We provide the source code for the paper "Controlling the Amount of Verbatim Copying in Abstractive Summarization", accepted at AAAI'20. If you find the code useful, please cite the following paper.
@inproceedings{control-over-copying:2020,
Author = {Kaiqiang Song and Bingqing Wang and Zhe Feng and Liu Ren and Fei Liu},
Title = {Controlling the Amount of Verbatim Copying in Abstractive Summarization},
Booktitle = {Proceedings of the AAAI Conference on Artificial Intelligence},
Year = {2020}}
Our system seeks to re-write a lengthy sentence, often the 1st sentence of a news article, to a concise, title-like summary. The average input and output lengths are 31 words and 8 words, respectively.
The code takes as input a text file with one sentence per line. It generates a text file ("summary.txt") in the working folder as the outputs, where each source sentence is replaced by a title-like summary.
Example input and output are shown below.
Belgian authorities are investigating the killing of two policewomen and a passerby in the eastern city of Liege on Tuesday as a terror attack, the country's prosecutor said.
Belgium probes killing of two policewomen as terror attack .
The code is written in Python (v3.7) and Pytorch (v1.3). We suggest the following environment:
HINT: Notice that pytorch-pretrained-bert may change their name and content during time.
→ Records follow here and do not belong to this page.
import Literature.NumberTheory.LFunctions.WeilTwoPrimeOddMarginEBase
import Literature.NumberTheory.LFunctions.WeilTwoPrimeOddMarginEDataP6
import Literature.NumberTheory.LFunctions.WeilBlockRowsP
import HarnessLib

/-!
# Two-prime odd-margin certificate E: the materialized block agrees with `P_r`, rows 0–14

`WeilCert.checkPmRow` (row `k` of the claim `Pm_{kl} = P_r(2k+1, 2l+1)`) for rows 0–14 of certificate E, by `decide +kernel`. Pure proof file; nothing is asserted.
-/

noncomputable section

namespace Literature.NumberTheory.LFunctions

set_option maxHeartbeats 0 in
/-- Row 0 of the materialized block is row 0 of `P_r` (certificate E). [folklore] -/
theorem checkPmRow1_0_weilCert23E : weilCert23EBase.checkPmRow weilCert23ENu weilCert23EPm 1 0 = true := by
  decide +kernel

set_option maxHeartbeats 0 in
/-- Row 1 of the materialized block is row 1 of `P_r` (certificate E). [folklore] -/
theorem checkPmRow1_1_weilCert23E : weilCert23EBase.checkPmRow weilCert23ENu weilCert23EPm 1 1 = true := by
  decide +kernel

set_option maxHeartbeats 0 in
/-- Row 2 of the materialized block is row 2 of `P_r` (certificate E). [folklore] -/
theorem checkPmRow1_2_weilCert23E : weilCert23EBase.checkPmRow weilCert23ENu weilCert23EPm 1 2 = true := by
  decide +kernel

set_option maxHeartbeats 0 in
/-- Row 3 of the materialized block is row 3 of `P_r` (certificate E). [folklore] -/
theorem checkPmRow1_3_weilCert23E : weilCert23EBase.checkPmRow weilCert23ENu weilCert23EPm 1 3 = true := by
  decide +kernel

set_option maxHeartbeats 0 in
/-- Row 4 of the materialized block is row 4 of `P_r` (certificate E). [folklore] -/
theorem checkPmRow1_4_weilCert23E : weilCert23EBase.checkPmRow weilCert23ENu weilCert23EPm 1 4 = true := by
  decide +kernel

set_option maxHeartbeats 0 in
/-- Row 5 of the materialized block is row 5 of `P_r` (certificate E). [folklore] -/
theorem checkPmRow1_5_weilCert23E : weilCert23EBase.checkPmRow weilCert23ENu weilCert23EPm 1 5 = true := by
  decide +kernel

set_option maxHeartbeats 0 in
/-- Row 6 of the materialized block is row 6 of `P_r` (certificate E). [folklore] -/
theorem checkPmRow1_6_weilCert23E : weilCert23EBase.checkPmRow weilCert23ENu weilCert23EPm 1 6 = true := by
  decide +kernel

set_option maxHeartbeats 0 in
/-- Row 7 of the materialized block is row 7 of `P_r` (certificate E). [folklore] -/
theorem checkPmRow1_7_weilCert23E : weilCert23EBase.checkPmRow weilCert23ENu weilCert23EPm 1 7 = true := by
  decide +kernel

set_option maxHeartbeats 0 in
/-- Row 8 of the materialized block is row 8 of `P_r` (certificate E). [folklore] -/
theorem checkPmRow1_8_weilCert23E : weilCert23EBase.checkPmRow weilCert23ENu weilCert23EPm 1 8 = true := by
  decide +kernel

set_option maxHeartbeats 0 in
/-- Row 9 of the materialized block is row 9 of `P_r` (certificate E). [folklore] -/
theorem checkPmRow1_9_weilCert23E : weilCert23EBase.checkPmRow weilCert23ENu weilCert23EPm 1 9 = true := by
  decide +kernel

set_option maxHeartbeats 0 in
/-- Row 10 of the materialized block is row 10 of `P_r` (certificate E). [folklore] -/
theorem checkPmRow1_10_weilCert23E : weilCert23EBase.checkPmRow weilCert23ENu weilCert23EPm 1 10 = true := by
  decide +kernel

set_option maxHeartbeats 0 in
/-- Row 11 of the materialized block is row 11 of `P_r` (certificate E). [folklore] -/
theorem checkPmRow1_11_weilCert23E : weilCert23EBase.checkPmRow weilCert23ENu weilCert23EPm 1 11 = true := by
  decide +kernel

set_option maxHeartbeats 0 in
/-- Row 12 of the materialized block is row 12 of `P_r` (certificate E). [folklore] -/
theorem checkPmRow1_12_weilCert23E : weilCert23EBase.checkPmRow weilCert23ENu weilCert23EPm 1 12 = true := by
  decide +kernel

set_option maxHeartbeats 0 in
/-- Row 13 of the materialized block is row 13 of `P_r` (certificate E). [folklore] -/
theorem checkPmRow1_13_weilCert23E : weilCert23EBase.checkPmRow weilCert23ENu weilCert23EPm 1 13 = true := by
  decide +kernel

set_option maxHeartbeats 0 in
/-- Row 14 of the materialized block is row 14 of `P_r` (certificate E). [folklore] -/
theorem checkPmRow1_14_weilCert23E : weilCert23EBase.checkPmRow weilCert23ENu weilCert23EPm 1 14 = true := by
  decide +kernel


end Literature.NumberTheory.LFunctions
It is currently named as transformers.
To install Python (v3.7), run the command:
$ wget https://repo.anaconda.com/archive/Anaconda3-2019.10-Linux-x86_64.sh
$ bash Anaconda3-2019.10-Linux-x86_64.sh
$ source ~/.bashrc
To install PyTorch (v1.3) and its dependencies, run the below command.
$ conda install pytorch torchvision cudatoolkit=10.1 -c pytorch
To install pytorch-pretrained-bert and its dependencies, run the below command.
$ pip install spacy ftfy==4.4.3
$ python -m spacy download en
$ pip install pytorch-pretrained-bert
To install Pyrouge, run the command below. Pyrouge is a Python wrapper for the ROUGE toolkit, an automatic metric used for summary evaluation.
$ pip install pyrouge
Clone this repo. Download this ZIP file (others.zip
) containing trained model. Move the ZIP file to the working folder and uncompress.
$ git clone git@github.com:KaiQiangSong/control-over-copying.git
$ mv others.zip control-over-copying
$ cd control-over-copying
$ unzip others.zip
$ rm others.zip
$ mkdir log
Generating Summaries with our summarization model trained on selected dataset including: gigaword (default), newsroom.
$ python run.py --do_test --inputFile data/test.txt
Or if you want runing models other than that trained on gigaword:
$ python run.py --do_test --dataset newsroom --inputFile data/test.txt
Training the Model with train files and validation files.
$ python run.py --do_train --train_prefix data/train --valid_prefix data/valid
(Optional) Modify the training options.
You might want to change the parameters used for training. These are specified in ./setttings/training/gigaword_8.json
and explained blow.
{
"stopConditions":
{
"max_epoch":12,
"earlyStopping":false,
"rateReduce_bound":200000
},
"checkingPoints":
{
"checkMin":0,
"checkFreq":2000,
"everyEpoch":true
}
}
HINT*: 200K batches (used for rateReduce_bound
) with batch size of 8
, is slightly less than half of an epoch.